MATERIAL SUPPLIED:

import Literature.Geometry.Riemannian.GradientShrinkerProofs
import Literature.Geometry.Lorentzian.CoordFisherDissipation
import Literature.Geometry.Riemannian.RicciFlowScalarCurvatureEvolution
import Literature.Geometry.Riemannian.ConjugateHeatConservation
import Literature.Geometry.Lorentzian.EndChartIntegral
import Mathlib.Analysis.Calculus.ParametricIntegral
import HarnessLib

/-!
# The Bakry–Émery strategy on a closed weighted manifold: from the weighted heat flow to the
# logarithmic Sobolev inequality, and Carrillo–Ni's Cor. 4.1 from the heat flow

Proof file towards `carrilloNi_muEntropy_eq_log_shrinkerDensity_holds` (`GradientShrinker.lean`,
J. A. Carrillo, L. Ni, Comm. Anal. Geom. 17 (2009) 721–753 = arXiv:0806.2417, Cor. 4.1, closed
case). `GradientShrinkerProofs.lean` reduced the named fact to the logarithmic Sobolev inequality of
Bakry–Émery on closed weighted manifolds (`carrilloNi_muEntropy_eq_log_shrinkerDensity_of_bakryEmery`,
its hypothesis `hBE`; Carrillo–Ni's Thm. 3.1, after Bakry–Émery 1985 / Villani). Carrillo–Ni, §3,
pp. 7–8 recall the "Bakry–Émery strategy" for that inequality: along the Fokker–Planck (weighted
heat) flow the relative entropy `H_V` dissipates at the rate of the Fisher information,
`dH/dt = −I` ((3.2)), and `dI/dt = ∫ (−2ξ_{ij}² − 2(R_{ij} + V_{ij})ξ_iξ_j)ρ ≤ −2K I` (display on
p. 8, from the Bochner formula), so that `H(0) = ∫₀^∞ I ≤ I(0)/2K`. This file PROVES that strategy,
for ANY model space, along ONE given trajectory of the weighted heat flow, and concludes:

* `carrilloNi_muEntropy_eq_log_shrinkerDensity_of_heatFlow` — **the named fact follows from the
  existence and long-time behaviour of the weighted heat flow on closed weighted manifolds**
  (hypothesis `hHeat`: for `g` Riemannian on a closed connected manifold, `V` smooth with
  `∫ e^{-V} dV_g = 1`, and `h₀` smooth positive, there is `u` smooth on `M × [0, ∞)`, positive,
  `u(0) = h₀`, `∂ₜu = Δ_g u − g⁻¹(dV, du)`, `u(t, ·) → ∫ h₀ e^{-V} dV_g` uniformly as `t → ∞` — the
  weighted heat semigroup, e.g. A. Grigor'yan, *Heat kernel and analysis on manifolds* (2009),
  Ch. 7 and the spectral expansion on compact weighted manifolds; linear parabolic theory,
  which the tree does not have yet). This is the one remaining input of the discharge.

## Contents (everything proved; no definitions, no statements of `Prop` type)

* §G1 `integral_mul_weightedLaplacian`, `integral_weightedLaplacian_eq_zero`,
  `integral_mul_weightedLaplacian_comm` — the weighted Green identities
  `∫ a (Lb) e^{-V} dV = −∫ g⁻¹(da, db) e^{-V} dV`, `L = Δ_g − g⁻¹(dV, d·)` (symmetry of `L` for
  `dm = e^{-V} dV_g`; from Green's identity for any model, `integral_mul_dalembertian_riemVolume`).
* §Chart `innerDual_chartInv_eq`, `gradSq_chartInv_eq`, `dalembertian_chartInv_eq`,
  `bakryEmery_chartInv_le`, `normSqAt_hessAt_chartRep_nonneg`, `contMDiff_gradSq`,
  `contMDiff_dalembertian` — reading `|∇F|²`, `ΔF`, `Ric + Hess V ≥ K g` and `|Hess F|² ≥ 0` in
  the chart at a point (`chartInv`/`chartPullback`/`chartRep` of `RicciDeTurckNaturality.lean`,
  `RicciDeTurckChartFamily.lean`; `OpensChart.*_eq_*At` of `ChartMetricCoord.lean`).
* `fisher_pointwise_le` — **the pointwise dissipation inequality**
  `∂ₜ|∇f|² ≤ L|∇f|² − 2 g⁻¹(df, d|∇f|²) − 2K|∇f|²` on `M` for `f` smooth on `M × S` solving
  `∂ₜf = Lf − |∇f|²` (the equation of `−log u`, `∂ₜu = Lu`), under `Ric + Hess V ≥ K g`: the
  coordinate identity `MetricCoord.IsMetricOn.fisher_identity` (`CoordFisherDissipation.lean`:
  weighted Bochner formula) transported through the chart, dropping `|Hess f|² ≥ 0`.
* `contMDiffOn_innerDual_family`, `contMDiffOn_gradSq_family` (joint smoothness on `M × S`),
  `hasDerivAt_integral_of_continuousOn_prod`, `continuousOn_integral_of_continuousOn_prod`
  (Leibniz rule / continuity of `t ↦ ∫_M F(t, ·) dμ` on a compact space).
* `integral_derivWithin_fisher_le` — `∫ ∂ₜ(|∇f|²e^{-f}) dm ≤ −2K ∫ |∇f|² e^{-f} dm` (integration of
  the pointwise inequality; the `L`- and gradient terms cancel by the symmetry of `L`,
  `L(e^{-f}) = e^{-f}(|∇f|² − Lf)`, `d(e^{-f}) = −e^{-f}df`) — Carrillo–Ni p. 8.
* `fisher_le_exp_mul` — `I(T) ≤ e^{−2KT} I(0)`; `hasDerivAt_entropy` — `dH/dt = −I` ((3.2));
  `entropy_le_fisher_div` — `H(0) ≤ I(0)/2K` provided `H(T) → 0`.
* `negLog_heat_equation` (`f = −log u` solves `∂ₜf = Lf − |∇f|²` when `∂ₜu = Lu`, `u > 0`),
  `tendsto_entropy_of_tendstoUniformly`, **`logSobolev_of_heatFlow`** — the Bakry–Émery inequality
  `∫ φ e^φ dm ≤ (1/2K) ∫ |∇φ|² e^φ dm` (smooth `φ`, `∫ e^φ dm = 1`) from the heat flow started at
  `e^φ` — and `carrilloNi_muEntropy_eq_log_shrinkerDensity_of_heatFlow`.

## References

* [CarrilloNi2009] J. A. Carrillo, L. Ni, Comm. Anal. Geom. 17 (2009) 721–753
  (arXiv:0806.2417): §3, (3.1)–(3.4), Thm. 3.1 and the computation of `d/dt I_V` (p. 8); §4,
  Cor. 4.1 (read: arXiv text pp. 5–9).
* D. Bakry, M. Émery, *Diffusions hypercontractives*, Sém. Probab. XIX, LNM 1123 (1985) 177–206
  (the `Γ₂`-criterion and this semigroup argument). [BakryEmery1985]
* A. Grigor'yan, *Heat kernel and analysis on manifolds*, AMS/IP Stud. Adv. Math. 47 (2009),
  Ch. 7 (the heat semigroup of a weighted manifold), for the remaining hypothesis `hHeat`.
* [Topping2006] P. Topping, *Lectures on the Ricci flow* (2006), proof of Prop. 8.2.6 (Bochner).
* [ONeill1983] B. O'Neill, *Semi-Riemannian geometry* (1983), Ch. 3, Prop. 3.59 (naturality).
-/

noncomputable section

open Bundle Set Function Module Filter Manifold MeasureTheory
open scoped ContDiff Topology

namespace Literature.Geometry.Riemannian

open Lorentzian Lorentzian.PseudoRiemannianMetric

universe u

/-! ### Pointwise: the inverse metric on covectors is bilinear; `d(a e^{-V})` -/

section Pointwise

variable {E : Type*} [NormedAddCommGroup E] [NormedSpace ℝ E] [FiniteDimensional ℝ E]
  {H : Type*} [TopologicalSpace H] {I : ModelWithCorners ℝ E H} {M : Type*} [TopologicalSpace M]
  [ChartedSpace H M] [IsManifold I ∞ M]
  (g : PseudoRiemannianMetric I ∞ E (TangentSpace I : M → Type _))

/-- `g⁻¹(α + α', β) = g⁻¹(α, β) + g⁻¹(α', β)`. [folklore] -/
theorem _root_.Literature.Geometry.Lorentzian.PseudoRiemannianMetric.innerDual_add_left (x : M)
    (α α' β : Module.Dual ℝ (TangentSpace I x)) :
    g.innerDual x (α + α') β = g.innerDual x α β + g.innerDual x α' β := by
  simp only [PseudoRiemannianMetric.innerDual, LinearMap.add_apply]

/-- `g⁻¹(c α, β) = c g⁻¹(α, β)`. [folklore] -/
theorem _root_.Literature.Geometry.Lorentzian.PseudoRiemannianMetric.innerDual_smul_left (x : M)
    (c : ℝ) (α β : Module.Dual ℝ (TangentSpace I x)) :
    g.innerDual x (c • α) β = c * g.innerDual x α β := by
  simp only [PseudoRiemannianMetric.innerDual, LinearMap.smul_apply, smul_eq_mul]

/-- `g⁻¹(α, c β) = c g⁻¹(α, β)`. [folklore] -/
theorem _root_.Literature.Geometry.Lorentzian.PseudoRiemannianMetric.innerDual_smul_right (x : M)
    (c : ℝ) (α β : Module.Dual ℝ (TangentSpace I x)) :
    g.innerDual x α (c • β) = c * g.innerDual x α β := by
  rw [g.innerDual_comm x α (c • β), g.innerDual_smul_left, g.innerDual_comm]

/-- `g⁻¹(α − α', β) = g⁻¹(α, β) − g⁻¹(α', β)`. [folklore] -/
theorem _root_.Literature.Geometry.Lorentzian.PseudoRiemannianMetric.innerDual_sub_left (x : M)
    (α α' β : Module.Dual ℝ (TangentSpace I x)) :
    g.innerDual x (α - α') β = g.innerDual x α β - g.innerDual x α' β := by
  simp only [PseudoRiemannianMetric.innerDual, LinearMap.sub_apply]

ABOUT THIS TASK: Which lines in the records above contain the string "Grigor"? Copy them.

EXERCISE SOLUTION:
  weighted heat semigroup, e.g. A. Grigor'yan, *Heat kernel and analysis on manifolds* (2009),
* A. Grigor'yan, *Heat kernel and analysis on manifolds*, AMS/IP Stud. Adv. Math. 47 (2009),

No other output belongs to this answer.